How The Covid-19 Pandemic Has Affected Children’s Mental Health

01 Jun How The Covid-19 Pandemic Has Affected Children’s Mental Health

The beginning of the covid-19 pandemic in December 2019 sparked worldwide fear and panic, as more and more countries started to experience the spread of the coronavirus amongst their populations. In South Africa confirmed covid-19 cases were announced in March 2020 and the nation subsequently went into hard lockdown at the end of the same month. Overnight we experienced restrictions in travel, working conditions, schooling and retail. The President announced that schools would be closed and children needed to stay safe until further notice. While adults themselves found this sudden change challenging to adapt to, children have also struggled with the abrupt change to their day-to-day life. Suddenly they couldn’t see their teachers and friends, they had to stop all other activities they were involved in, and were also restricted in terms of seeing family and other relatives.

Throughout 2020 there was a lot of uncertainty regarding returning to “normal” and children found themselves either adapting to learning at home, online learning and returning to the school environment with very different measures in place to ensure their safety. Children’s mental health has inevitably been affected by the covid-19 pandemic, but many of them have also been able to adapt to the “new normal”. Many parents and caregivers found that children displayed behaviours such as:

  • Increased levels of anxiety and clinginess (e.g. wanting to be with parents all the time)
  • Being worried and fearful of getting sick or someone they know falling ill
  • Overwhelming emotions such as anger and irritability (e.g. outbursts)
  • Changes in their sleeping and eating habits (e.g. not sleeping or eating well)
  • Feeling sad or lonely
  • Becoming withdrawn or quiet
  • Increased aggressiveness (e.g. fighting more with a sibling or other children)
  • Loss of interest in activities they used to enjoy doing
  • Regression in things they had achieved (e.g. being scared to sleep alone or wetting the bed)

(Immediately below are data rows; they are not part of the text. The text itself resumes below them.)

import Summits.ABC.ABC.Theses.IUTThetaPilot
import HarnessLib

set_option linter.dupNamespace false

/-!
# Route `route-ABC-IUTThetaPilot`, assembly item `Assembly` (stmt-ABC-19681) — CLOSED by the route's
# deciding theorem

The route file `Summits/ABC/ABC/Theses/IUTThetaPilot.lean` (abc-iut-plan gen 5, 2026-08-25) declares the
assembly item

  `Assembly : Prop := ThetaPartII → GenEllTwo → JInvWlog → _root_.ABC`

and proves, as its planner-authored DECIDING THEOREM `closes (hII : ThetaPartII) (hG : GenEllTwo)
(hW : JInvWlog) : _root_.ABC`, exactly this implication — pure logic over landed theorems of campaign S
(`Cor22.exists_corollary22_of_partI_partII`, `Cor22.partI_holds`, `Cor22.abcCompactlyBounded_two_of_corollary22`,
`GenEll.abc_of_vojtaP1Deg`; [IUTchIV] Cor. 2.2 ⟹ Cor. 2.3 ⟹ [GenEll] Thm 2.1 ⟹ abc, S. Mochizuki,
*Inter-universal Teichmüller theory IV*, §2, and *Arithmetic elliptic curves in general position*, §2). This
file records the assembly item as a theorem of the `Theorems` side, literally the route decl, by invoking
`closes`. HONEST FRAMING: this is the COMPOSITION only; the crux `ThetaPartII` ([IUTchIV] Cor. 2.2 (ii),
uniform — inside `IUTDisputedClaim`) and the support `GenEllTwo` ([GenEll] Thm 2.1 at `Σ = {2}`,
formalisation debt) remain OPEN hypotheses; nothing here asserts abc or takes a side on [IUTchIII] Cor. 3.12.
-/

namespace Summit.ABC.ABC.Theorems

/-- **stmt-ABC-19681 `Assembly`** (route-ABC-IUTThetaPilot, rank 1): `ThetaPartII → GenEllTwo → JInvWlog →
ABC` — the route's deciding theorem `Summit.ABC.ABC.Theses.IUTThetaPilot.closes`, restated as the proof of
the assembly item's decl. [cite: Mochizuki2012, IUTchIV Cor. 2.2–2.3 pp.41–46] -/
theorem Assembly_proof : Summit.ABC.ABC.Theses.IUTThetaPilot.Assembly := by
  unfold Summit.ABC.ABC.Theses.IUTThetaPilot.Assembly
  exact fun hII hG hW => Summit.ABC.ABC.Theses.IUTThetaPilot.closes hII hG hW

end Summit.ABC.ABC.Theorems
/-- If the `y₁`-component vanishes and `y_j = 0`, the gadget applies `½(1 + g)` to the
`y`-component. [cite: NielsenChuang2010, §10.5.3] -/
theorem comp_gadget_of_clean (j : Fin m) (d : ℕ × QReg m × QReg m) (ζ : ℂ) (Θ : QReg (m + m) → ℂ)
    (y : QReg m) (hy : y j = false) (h₁ : comp (Function.update y j true) Θ = 0) :
    comp y (prodZeta ζ (gadget j d) *ᵥ Θ) = halfProj (sPauli d) *ᵥ comp y Θ := by
  have hy0 : Function.update y j false = y := by rw [← hy, Function.update_eq_self]
  rw [comp_gadget, h₁, hy0, hy, add_zero, sub_zero, invSqrt2_mul_invSqrt2, halfProj, Matrix.smul_mulVec,
    Matrix.add_mulVec, Matrix.one_mulVec]
  simp only [Bool.false_eq_true, if_false, one_smul]

/-- If both the `y₀`- and the `y₁`-component vanish, so does the `y`-component after the gadget.
[cite: NielsenChuang2010, §10.5.3] -/
theorem comp_gadget_eq_zero (j : Fin m) (d : ℕ × QReg m × QReg m) (ζ : ℂ) (Θ : QReg (m + m) → ℂ)
    (y : QReg m) (h₀ : comp (Function.update y j false) Θ = 0) (h₁ : comp (Function.update y j true) Θ = 0) :
    comp y (prodZeta ζ (gadget j d) *ᵥ Θ) = 0 := by
  rw [comp_gadget, h₀, h₁]
  simp

/-! ### All gadgets -/

/-- The gadgets of the generators in `js`, in order. [cite: NielsenChuang2010, §10.5.3] -/
def gadgetsOf (d : Fin m → ℕ × QReg m × QReg m) (js : List (Fin m)) : List (QGate cliffordT (m + m)) :=
  js.flatMap fun j => gadget j (d j)

/-- Products of projections over concatenated lists. [folklore] -/
theorem projList_append (g : Fin m → Matrix (QReg m) (QReg m) ℂ) (L L' : List (Fin m)) :
    projList g (L ++ L') = projList g L * projList g L' := by
  simp [projList, List.map_append, List.prod_append]

/-- **Invariant of the gadget sequence.** If the components of `Θ` vanish outside the ancilla set `S`
(i.e. whenever some ancilla `l ∉ S` reads `1`) and `js` is duplicate-free and disjoint from `S`, then
after the gadgets of `js` the components vanish outside `S ∪ js`, and the all-zero component has been
multiplied by `∏_{j ∈ js, last first} ½(1 + g_j)`. [cite: NielsenChuang2010, §10.5.3] -/
theorem gadgets_spec (d : Fin m → ℕ × QReg m × QReg m) (ζ : ℂ) :
    ∀ (js : List (Fin m)), js.Nodup → ∀ (S : Finset (Fin m)), (∀ j ∈ js, j ∉ S) →
      ∀ (Θ : QReg (m + m) → ℂ), (∀ y : QReg m, (∃ l, l ∉ S ∧ y l = true) → comp y Θ = 0) →
        (∀ y : QReg m, (∃ l, l ∉ S ∧ l ∉ js ∧ y l = true) → comp y (prodZeta ζ (gadgetsOf d js) *ᵥ Θ) = 0) ∧
          comp (zlab m) (prodZeta ζ (gadgetsOf d js) *ᵥ Θ) =
            projList (fun j => sPauli (d j)) js.reverse *ᵥ comp (zlab m) Θ
  | [], _, S, _, Θ, hΘ => by
    refine ⟨fun y ⟨l, hl, _, hy⟩ => ?_, ?_⟩
    · simpa [gadgetsOf] using hΘ y ⟨l, hl, hy⟩
    · simp [gadgetsOf]
  | j :: js, hnd, S, hS, Θ, hΘ => by
    rw [List.nodup_cons] at hnd
    have hjS : j ∉ S := hS j List.mem_cons_self
    have e : gadgetsOf d (j :: js) = gadget j (d j) ++ gadgetsOf d js := by simp [gadgetsOf, List.flatMap_cons]
    rw [e, prodZeta_append, ← Matrix.mulVec_mulVec]
    set Θ₃ := prodZeta ζ (gadget j (d j)) *ᵥ Θ with hΘ₃
    -- the new state is clean outside `insert j S`
    have hclean : ∀ y : QReg m, (∃ l, l ∉ insert j S ∧ y l = true) → comp y Θ₃ = 0 := by
      rintro y ⟨l, hl, hy⟩
      rw [Finset.mem_insert, not_or] at hl
      refine comp_gadget_eq_zero j (d j) ζ Θ y (hΘ _ ⟨l, hl.2, ?_⟩) (hΘ _ ⟨l, hl.2, ?_⟩)
      · rw [Function.update_of_ne hl.1]; exact hy
      · rw [Function.update_of_ne hl.1]; exact hy
    have hS' : ∀ j' ∈ js, j' ∉ insert j S := by
      intro j' hj'
      rw [Finset.mem_insert, not_or]
      exact ⟨fun h => hnd.1 (h ▸ hj'), hS j' (List.mem_cons_of_mem _ hj')⟩
    obtain ⟨ih₁, ih₂⟩ := gadgets_spec d ζ js hnd.2 (insert j S) hS' Θ₃ hclean
    refine ⟨fun y ⟨l, hl, hljs, hy⟩ => ih₁ y ⟨l, ?_, fun h => hljs (List.mem_cons_of_mem _ h), hy⟩, ?_⟩
    · rw [Finset.mem_insert, not_or]
      exact ⟨fun h => hljs (h ▸ List.mem_cons_self), hl⟩
    · rw [ih₂, hΘ₃, comp_gadget_of_clean j (d j) ζ Θ (zlab m) rfl (hΘ _ ⟨j, hjS, by simp⟩), Matrix.mulVec_mulVec,
        List.reverse_cons, projList_append]
      simp [projList]

/-- **All gadgets**, generator `0` first. [cite: NielsenChuang2010, §10.5.3] -/
def allGadgets (d : Fin m → ℕ × QReg m × QReg m) : List (QGate cliffordT (m + m)) := gadgetsOf d (List.finRange m)

/-- Equality of appended labels forces equality of the blocks. [folklore] -/
theorem append_eq_append_iff (x x' : QReg m) (y y' : QReg m) :
    Fin.append x y = Fin.append x' y' ↔ x = x' ∧ y = y' := by
  constructor
  · intro h
    refine ⟨funext fun i => ?_, funext fun i => ?_⟩
    · have := congrFun h (Fin.castAdd m i); rwa [Fin.append_left, Fin.append_left] at this
    · have := congrFun h (Fin.natAdd m i); rwa [Fin.append_right, Fin.append_right] at this
  · rintro ⟨rfl, rfl⟩; rfl

/-- **The gadget word realises the product of projections**:
`projZ m (U_{allGadgets d} |z 0^m⟩) = (∏_{j<m, last first} ½(1 + g_j)) |z⟩`. [cite: NielsenChuang2010, §10.5.3] -/
theorem projZ_allGadgets (d : Fin m → ℕ × QReg m × QReg m) (ζ : ℂ) (z : QReg m) :
    projZ m (prodZeta ζ (allGadgets d) *ᵥ basisState (Fin.append z (zlab m))) =
      projList (fun j => sPauli (d j)) (List.finRange m).reverse *ᵥ basisState z := by
  have hΘ : ∀ y : QReg m, (∃ l, l ∉ (∅ : Finset (Fin m)) ∧ y l = true) →
      comp y (basisState (Fin.append z (zlab m))) = 0 := by
    rintro y ⟨l, -, hy⟩
    funext x
    rw [comp_apply, basisState_apply, if_neg, Pi.zero_apply]
    intro h
    have := ((append_eq_append_iff x z y (zlab m)).1 h).2
    rw [this] at hy
    exact Bool.false_ne_true hy
  obtain ⟨-, h⟩ := gadgets_spec d ζ (List.finRange m) (List.nodup_finRange m) ∅ (fun _ _ => Finset.notMem_empty _)
    (basisState (Fin.append z (zlab m))) hΘ
  rw [projZ_eq_comp, allGadgets, h]
  congr 1
  funext x
  rw [comp_apply, basisState_apply, basisState_apply]
  simp only [append_eq_append_iff, and_true]

/-- The projector formula for the reversed order of factors (all `½(1+g_j)` commute in the end, but no
commutation is needed): `(∏_{last first} ½(1+g_j))|z⟩ = W'[0^m, z] · W|0^m⟩`. [cite: NielsenChuang2010, §10.5.1] -/
theorem projList_reverse_mulVec_basisState {g : Fin m → Matrix (QReg m) (QReg m) ℂ}
    {W W' : Matrix (QReg m) (QReg m) ℂ} (h : ∀ j, g j * W = W * zOp j) (hWW' : W * W' = 1) (z : QReg m) :
    projList g (List.finRange m).reverse *ᵥ basisState z = W' (zlab m) z • (W *ᵥ zeroState m) := by
  have e : projList g (List.finRange m).reverse = W * projList zOp (List.finRange m).reverse * W' := by
    rw [← projList_mul_eq h, Matrix.mul_assoc, hWW', Matrix.mul_one]
  have hz : ∀ x : QReg m, projList zOp (List.finRange m).reverse *ᵥ basisState x =
      if x = zlab m then basisState x else 0 := by
    intro x
    rw [zProjList_mulVec_basisState]
    by_cases hx : x = zlab m
    · rw [if_pos hx, if_pos]; intro j _; rw [hx]
    · rw [if_neg hx, if_neg]
      intro h'; exact hx (funext fun j => h' j (List.mem_reverse.2 (List.mem_finRange j)))
  rw [e, ← Matrix.mulVec_mulVec, ← Matrix.mulVec_mulVec, mulVec_basisState W' z]
  have hsum : (fun x => W' x z) = ∑ x : QReg m, W' x z • basisState x := by
    funext x'
    simp only [Finset.sum_apply, Pi.smul_apply, basisState_apply, smul_eq_mul, mul_ite, mul_one, mul_zero,
      Finset.sum_ite_eq, Finset.mem_univ, if_true]
  rw [hsum, Matrix.mulVec_sum, Finset.sum_eq_single (zlab m)]
  · rw [Matrix.mulVec_smul, hz, if_pos rfl, Matrix.mulVec_smul]
    rfl
  · intro x _ hx
    rw [Matrix.mulVec_smul, hz, if_neg hx, smul_zero]
  · intro h'; exact absurd (Finset.mem_univ _) h'
/-!
# NE9LinSizeCurrencyBudget — N2-ter: the N2-bis budget RE-RUN on the d-currency lip side (E2′ ∕ E5″ of `NE9LinSizePinned`):
kernel-exact comparison «cube-count currency vs Bałaban's linear size» for the Lipschitz-scale binder of row NE9's END faces
(cell `pub-balaban`, node U3 ∕ spine estimate NE9, rung (B)+1 on a FIXED finite T⁴; NE9 formalisation crew, unit
`b2b-balaban-t4-ne9-formalise-leaf-01` gen 2, census item «N2-ter §A», companion of N2-bis `NE9CubeCurrencyBudget` (gen 1) and of
the N2 census `NE9FadingArithmetic` ∕ `NE9FadingCensus.md` (leaf-10))

HONEST FRAMING (T4-DAG PAGE 1).  Rung (B)+1 on a fixed finite torus; NOT infinite volume, NOT the mass gap, NOT Clay.  NE9 is
NOT PRINTED and NOT proved; this module is OUR OWN bookkeeping (pure real arithmetic), asserts nothing about Bałaban's objects,
re-wires no END face and introduces no `def`.  HONEST DEPENDENCY: continuum YM on T⁴ ⇐ BetaPertH ∧ nine spine estimates (0/9
proved); BetaPertH ⇐ (D1) ∧ (D4) ∧ CAP+tail; G-an2-4 gates asym, D1 and NE2/3/4.

WHAT IS RECORDED.  The census finding F-ne9leaf01-1 (journal l.6309; kernel necessary conditions = N2-bis) observed that the
torus END faces E2 `T4HistoryLipschitzLinearSize.torus_ne9_and_fadingMemory_of_linSizeDecay` ∕ E5
`NE9PrintedMajorantDecay.torus_ne9_and_fadingMemory_of_printedDecay` discharge the pinned coefficient sums (TYPE [II] (1.26) p. 8)
in CUBE-COUNT currency, through the two scalars
* `hθ₁    : exp (-(a / 2 ^ ν)) * exp (D * θ₁) ≤ θ₁`,   `hliplb : α4 k * exp a * θ₁ ≤ lip k`   (E2 ∕ E5),
whereas repair item NE9-F8 part 2 stage B-i (`NE9LinSizePinned`, E2′ ∕ E5″, another seat) discharges them in the LINEAR SIZE:
* `ha     : 2 ^ ν * log 2 + log (8 * ν) ≤ a`,          `hliplb : α4 k * 2 ^ (ν + 1 + 2 ^ ν) ≤ lip k`   (E2′ ∕ E5″).
From these SHAPES alone (hypotheses copied token for token):
§1 (cube currency)  `hθ₁` is satisfiable ONLY IF `a ≥ 2^ν·(1 + log D)` (`threshold_of_pinScalar`; sharp: `pinScalar_at_threshold`),
   and then `lipbar ≥ α4·e^{(2^ν − 1)(1 + log D)}` (`lipbar_lb_cube`, via N2-bis `lipbar_lb`);
§2 (T⁴, ν = 4, D = 8)  cube: `a > 49.27`, `lipbar ≥ α4·e^{46.19}`;  linear size: threshold `16·log 2 + log 32 = 21·log 2 < 14.557`,
   constant `2^21 = 2097152 = e^{21·log 2}` a-FREE — lower threshold AND smaller constant (`lin_threshold_lt_cube_threshold_T4`,
   `lin_const_lt_cube_const_T4`), and no growth in `a`;
§3 in print's letters under the lineages' LOCATED dictionary `a ↔ δκ`, `δ = (1 − 2/L)/10` ([II] (2.18)×(1.36) = (2.20) p. 16, p. 21;
   a READING, not a printed statement), at print's smallest `L = 13` (`δ = 11/130`): cube currency NEEDS `κ > 582`, the linear
   size is served by every `κ ≥ 172.1` (print: «for κ sufficiently large», (1.26) p. 8);
§4 the fading product of E5″ (KP side still cube-count): `16(D+1)·2^(ν+1+2^ν)·α4·ε′·τ̄·e^{a′(1−2^{−ν}) + κ} ≤ 4·lipbar·a₁·τ̄`
   (`fadingProduct_lb_pinnedLin`) — the factor `e^{a(1−2^{−ν})}` of N2-bis (P) is GONE, `e^{a′(1−2^{−ν})+κ}` REMAINS (stage B-ii);
   in print's letters the exponent drops from `X(L)·κ` to `X″(L)·κ`, `X″(L) = (3L + 56)/32` (`X2_closed_form`), and the break-even
   against print's `e^{−5κ}` (p. 18, p. 21) is UNCHANGED: `X″(33) < 5 < X″(35)` (`breakEven2`).
§B (on E5′ = stage B-ii `NE9LinSizeEnd`, KP side in the linear size) is appended when that face lands.

References (TYPE locators only; nothing printed is a hypothesis): T. Bałaban, CMP **116** (1988) 1–22 [Balaban1988RG2Cluster],
(1.26) p. 8, (1.36) p. 9, (2.18)–(2.20) p. 16, p. 18 «exp 5κ», (2.30) p. 18, Lemma 3 (2.38) p. 20, p. 21; CMP **109** (1987)
[Balaban1987RG1] p. 251 («L … > 11»), p. 257.
-/

noncomputable section
/-! ### Sequential compactness of the scaling orbit in `𝒟_{C,K}` -/

/-- **Every sequence of rescalings of an element of `𝒟_{C,K}` subconverges in `𝒟_{C,K}`**,
uniformly on every slab piece `[−(n+2), −1/(n+2)] × B̄(0, n+2)` and pointwise on the open slab:
the orbit stays in the Type-I class with the same constant (`isTypeIAncientMild_nsRescale`) and
obeys the same law (`dissipationLaw_nsRescale`); KNSS `C²_loc` compactness extracts a limit in
the Type-I class, uniformly on the pieces (`exists_tendstoUniformlyOn_triple_of_typeI_oseenMild_windows`,
`exists_tendsto_of_typeI_oseenMild_windows`, the two limits agreeing pointwise), and the law
passes to the limit by Fatou along the pointwise convergence of the gradients
(`dissipationLaw_of_tendsto_fderiv`). [cite: KochNadirashviliSereginSverak2009, Prop. 4.1 and Lemma 6.1 (arXiv:0709.3599 pp. 8, 11)] -/
theorem orbitLimit {C K : ℝ} {u : ℝ → EuclideanSpace ℝ (Fin 3) → EuclideanSpace ℝ (Fin 3)}
    (hu : IsTypeIAncientMild C u)
    (hlaw : ∀ s : ℝ, s < 0 → ∫⁻ x, ‖fderiv ℝ (u s) x‖ₑ ^ 2 ≤ ENNReal.ofReal (K / Real.sqrt (-s)))
    (l : ℕ → ℝ) (hl : ∀ k, 0 < l k) :
    ∃ ψ : ℕ → ℕ, StrictMono ψ ∧
      ∃ W : ℝ → EuclideanSpace ℝ (Fin 3) → EuclideanSpace ℝ (Fin 3),
        IsTypeIAncientMild C W ∧
        (∀ s : ℝ, s < 0 → ∫⁻ x, ‖fderiv ℝ (W s) x‖ₑ ^ 2 ≤ ENNReal.ofReal (K / Real.sqrt (-s))) ∧
        (∀ n : ℕ, TendstoUniformlyOn (fun j z => nsRescale (l (ψ j)) u z.1 z.2) (fun z => W z.1 z.2)
          atTop (Icc (-((n : ℝ) + 2)) (-(1 / ((n : ℝ) + 2))) ×ˢ
            closedBall (0 : EuclideanSpace ℝ (Fin 3)) ((n : ℝ) + 2))) ∧
        (∀ t < 0, ∀ x, Tendsto (fun j => nsRescale (l (ψ j)) u t x) atTop (𝓝 (W t x))) := by
  have hC : 0 ≤ C := hu.nonneg
  -- ## the orbit sequence stays in the class
  set w : ℕ → ℝ → EuclideanSpace ℝ (Fin 3) → EuclideanSpace ℝ (Fin 3) :=
    fun k => nsRescale (l k) u with hw
  have hwk : ∀ k, IsTypeIAncientMild C (w k) := fun k => isTypeIAncientMild_nsRescale hu (hl k)
  have hlawk : ∀ k, ∀ s : ℝ, s < 0 →
      ∫⁻ x, ‖fderiv ℝ (w k s) x‖ₑ ^ 2 ≤ ENNReal.ofReal (K / Real.sqrt (-s)) :=
    fun k => dissipationLaw_nsRescale hlaw (hl k)
  -- ## windows `[-(k+1), 0)` and the data on them
  set A : ℕ → ℝ := fun k => -((k : ℝ) + 1) with hA
  have hAt : Tendsto A atTop atBot :=
    tendsto_neg_atTop_atBot.comp (tendsto_atTop_add_const_right _ 1 tendsto_natCast_atTop_atTop)
  have hcw : ∀ k, ContinuousOn (uncurry (w k)) (Ioo (A k) 0 ×ˢ univ) := fun k =>
    (hwk k).continuousOn_uncurry.mono (prod_mono Ioo_subset_Iio_self Subset.rfl)
  have hdivw : ∀ k, ∀ t ∈ Ioo (A k) 0, IsWeaklyDivFree (w k t) := fun k t ht =>
    (hwk k).isWeaklyDivFree ht.2
  have hmild : ∀ k, ∀ s t : ℝ, A k < s → s < t → t < 0 → ∀ x,
      w k t x = Literature.Analysis.UnboundedOperators.heatExtension (w k s) (t - s) x -
        oseenDuhamel 1 s (w k) (w k) t x :=
    fun k s t _ hst ht x => (hwk k).mild_eq_heatExtension hst ht x
  have hIw : ∀ k, ∀ t ∈ Ioo (A k) 0, ∀ x, ‖w k t x‖ ≤ C / Real.sqrt (-t) := fun k t ht x =>
    (hwk k).norm_le ht.2 x
  -- ## Step 1: uniform convergence on the slab pieces
  obtain ⟨φ₁, hφ₁, W₁, G₁, H₁, hW₁, -, -⟩ :=
    exists_tendstoUniformlyOn_triple_of_typeI_oseenMild_windows hC hAt hcw hdivw hmild hIw
  have hφ₁t : Tendsto φ₁ atTop atTop := hφ₁.tendsto_atTop
  -- ## Step 2: the class of the limit, along a further subsequence
  obtain ⟨φ₂, hφ₂, W, hW, hlu0, hlu1, -⟩ :=
    exists_tendsto_of_typeI_oseenMild_windows hC (hAt.comp hφ₁t) (w := fun j => w (φ₁ j))
      (fun j => hcw (φ₁ j)) (fun j => hdivw (φ₁ j)) (fun j => hmild (φ₁ j)) (fun j => hIw (φ₁ j))
  have hφ₂t : Tendsto φ₂ atTop atTop := hφ₂.tendsto_atTop
  -- the two limits agree on the open slab
  have hWW : ∀ t < 0, ∀ x, W₁ t x = W t x := by
    intro t ht x
    have h1 : Tendsto (fun j => w (φ₁ (φ₂ j)) t x) atTop (𝓝 (W₁ t x)) :=
      (tendsto_of_tendstoUniformlyOn_slabPiece hW₁ ht x).comp hφ₂t
    have h2 : Tendsto (fun j => w (φ₁ (φ₂ j)) t x) atTop (𝓝 (W t x)) :=
      tendsto_at_of_tendstoLocallyUniformly (hlu0 t ht) x
    exact tendsto_nhds_unique h1 h2
  have hWu : ∀ n : ℕ, TendstoUniformlyOn (fun j z => w (φ₁ (φ₂ j)) z.1 z.2) (fun z => W z.1 z.2)
      atTop (Icc (-((n : ℝ) + 2)) (-(1 / ((n : ℝ) + 2))) ×ˢ
        closedBall (0 : EuclideanSpace ℝ (Fin 3)) ((n : ℝ) + 2)) := fun n =>
    (tendstoUniformlyOn_comp_of_tendsto (hW₁ n) hφ₂t).congr_right fun z hz =>
      hWW z.1 (neg_of_mem_slabPiece hz) z.2
  -- ## Step 3: the law of the limit (Fatou along the gradients)
  have hlawW : ∀ s : ℝ, s < 0 →
      ∫⁻ x, ‖fderiv ℝ (W s) x‖ₑ ^ 2 ≤ ENNReal.ofReal (K / Real.sqrt (-s)) :=
    dissipationLaw_of_tendsto_fderiv (w := fun j => w (φ₁ (φ₂ j))) (fun j => hlawk _)
      fun s hs x => tendsto_at_of_tendstoLocallyUniformly (hlu1 s hs) x
  -- ## conclusion
  refine ⟨fun j => φ₁ (φ₂ j), hφ₁.comp hφ₂, W, hW, hlawW, hWu, fun t ht x => ?_⟩
  exact tendsto_at_of_tendstoLocallyUniformly (hlu0 t ht) x
import Summits.MatrixMultiplication.OmegaCensus.SmallFormats.MatMul225FramePlaneCap
import HarnessLib

/-!
# ω-census family (a): the TYPE-F COUNT of an Alekseev frame — `#{t : p_t = 0} + 2m ≤ 2|J|` (any field, any length)

Cell `pub-omega` (unit `pub-omega-tensor`, gen 37), topic `Summits/MatrixMultiplication/OmegaCensus` (sub-folder `SmallFormats`). Framing
(verbatim): lottery ticket; floor = certified bounds/negative ranges. HONEST FRAMING: the reusable core of this generation's frame plane cap,
isolated for successors (no new consequence): for EVERY bilinear computation of `⟨m,2,2⟩` and every Alekseev frame `F`, the indices with
`p_t = 0` (first X-row of the transposed `⟨2,2,m⟩` marginal zero) lie in `F.R1`, hence `#{t : p_t = 0} + 2m ≤ |R1| + 2m ≤ 2|J|`
(`Frame.colCount`). With Lemma 6 (`|J| ≤ d − 2m`) this is Alekseev–Nazarov's cap `2d − 6m`; with `|J| ≤ m+1` at `d = 3m+2` (p703299) it is
the cap `2` of `MatMul225FramePlaneCap`; any future bound `|J| ≤ m + j` at length `d` gives the rows/cols cap `2j` by the two lemmas below.
Nothing here is a bound on `ω`.
-/

namespace Summit.MatrixMultiplication.OmegaCensus.SmallFormats.FramePlaneCap

open Finset Matrix Module
open Literature.Computability.AlgebraicComplexity
open Summit.MatrixMultiplication.OmegaCensus.RankOnePlaneCapGeneral

variable {k : Type*} [Field k] {m : ℕ} {ι : Type*} [Fintype ι] [DecidableEq ι]

/-- **Type-F indices are rank-one indices of every frame**: if `p_t = 0` then `t ∈ F.R1`. -/
theorem mem_R1_of_pvec_eq_zero {β : BilinComp (mulBilin k m 2 2) ι} (F : Alekseev2015.Frame β) {t : ι}
    (hp : Alekseev2015.pvec β t = 0) : t ∈ F.R1 := by
  have htI : t ∉ F.I := fun h => F.pvec_ne_zero h hp
  have hD : Alekseev2015.D1 β t = 0 := by ext x; simp [hp]
  rw [F.mem_R1]
  refine ⟨F.mem_J.2 htI, ?_⟩
  rw [F.N2_eq_D2_of_D1_eq_zero htI hD]
  exact Alekseev2015.rankLEOne_smulRight _ _

/-- **The type-F count of a frame** (any field, any length): a set `s` of indices with `p_t = 0` satisfies `|s| + 2m ≤ 2|J|`. -/
theorem card_add_two_mul_le_two_mul_card_J {β : BilinComp (mulBilin k m 2 2) ι} (F : Alekseev2015.Frame β)
    (s : Finset ι) (hs : ∀ t ∈ s, Alekseev2015.pvec β t = 0) : s.card + 2 * m ≤ 2 * F.J.card := by
  have hsub : s ⊆ F.R1 := fun t ht => mem_R1_of_pvec_eq_zero F (hs t ht)
  have h1 := card_le_card hsub
  have hcol := F.colCount
  have hsd : (F.J \ F.R1).card = F.J.card - F.R1.card := card_sdiff_of_subset F.R1_subset
  have hR1le : F.R1.card ≤ F.J.card := card_le_card F.R1_subset
  omega

/-- **The rows clause from a `|J|` bound, census orientation** (any field): if every frame of every length-`d` computation of `⟨n,2,2⟩` has
`|J| ≤ n + j`, then in every length-`d` computation of `⟨2,2,n⟩` at most `2j` X-forms have coefficient matrix with zero first row. -/
theorem card_le_of_frame_bound {n d j : ℕ} (β : BilinComp (mulBilin k 2 2 n) ι) (hι : Fintype.card ι = d)
    (hJ : ∀ (β' : BilinComp (mulBilin k n 2 2) ι) (F : Alekseev2015.Frame β'), Fintype.card ι = d → F.J.card ≤ n + j)
    (s : Finset ι) (hs : ∀ t ∈ s, ∀ c, xMarginal β t 0 c = 0) : s.card ≤ 2 * j := by
  classical
  obtain ⟨β', hβ'⟩ := exists_trComp β
  obtain ⟨F⟩ := Alekseev2015.exists_frame β'
  have h1 := card_add_two_mul_le_two_mul_card_J F s fun t ht => by
    funext c; rw [hβ', hs t ht c]; rfl
  have h2 := hJ β' F hι
  omega

end Summit.MatrixMultiplication.OmegaCensus.SmallFormats.FramePlaneCap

These are normal reactions to what can only be described as “abnormal circumstances” – our current generations have not been through a pandemic of this magnitude before. It has taken some time but slowly we have adjusted to a new way of life. It is however important to prioritise our mental health and that of the children in our care. We can do this by:

  • Speaking to them about covid-19 and how it makes them feel – get a sense of what they know and understand about it
  • Giving them context about how covid-19 affects children compared to adults (i.e. children seem to manage with it much better and get less ill than adults do)
  • Focusing on the positives – reassure them of all the measures which we take to keep safe and healthy
  • Empathising and validating their thoughts and feelings, even the ones which are difficult
  • Allowing them to ask questions and speak about loss, in the case of the loss of a loved one
  • Encouraging them to engage in activities they will enjoy – get them to be creative and have fun
  • Continuing with routine, structure, and consistency – this provides a sense of safety
  • Helping them stay in touch with grandparents, relatives and friends through virtual platforms

It is also as important for adults to take care of themselves and their mental health as children often pick up on their feelings of stress and anxiety. Adults need to ensure that they keep safe, that they stay in touch and connect with their support network, and they also do things which nurture their well-being. Even though it is now over a year since we experienced the first wave of covid-19 infections, it is just as important to take care of ourselves and our loved ones.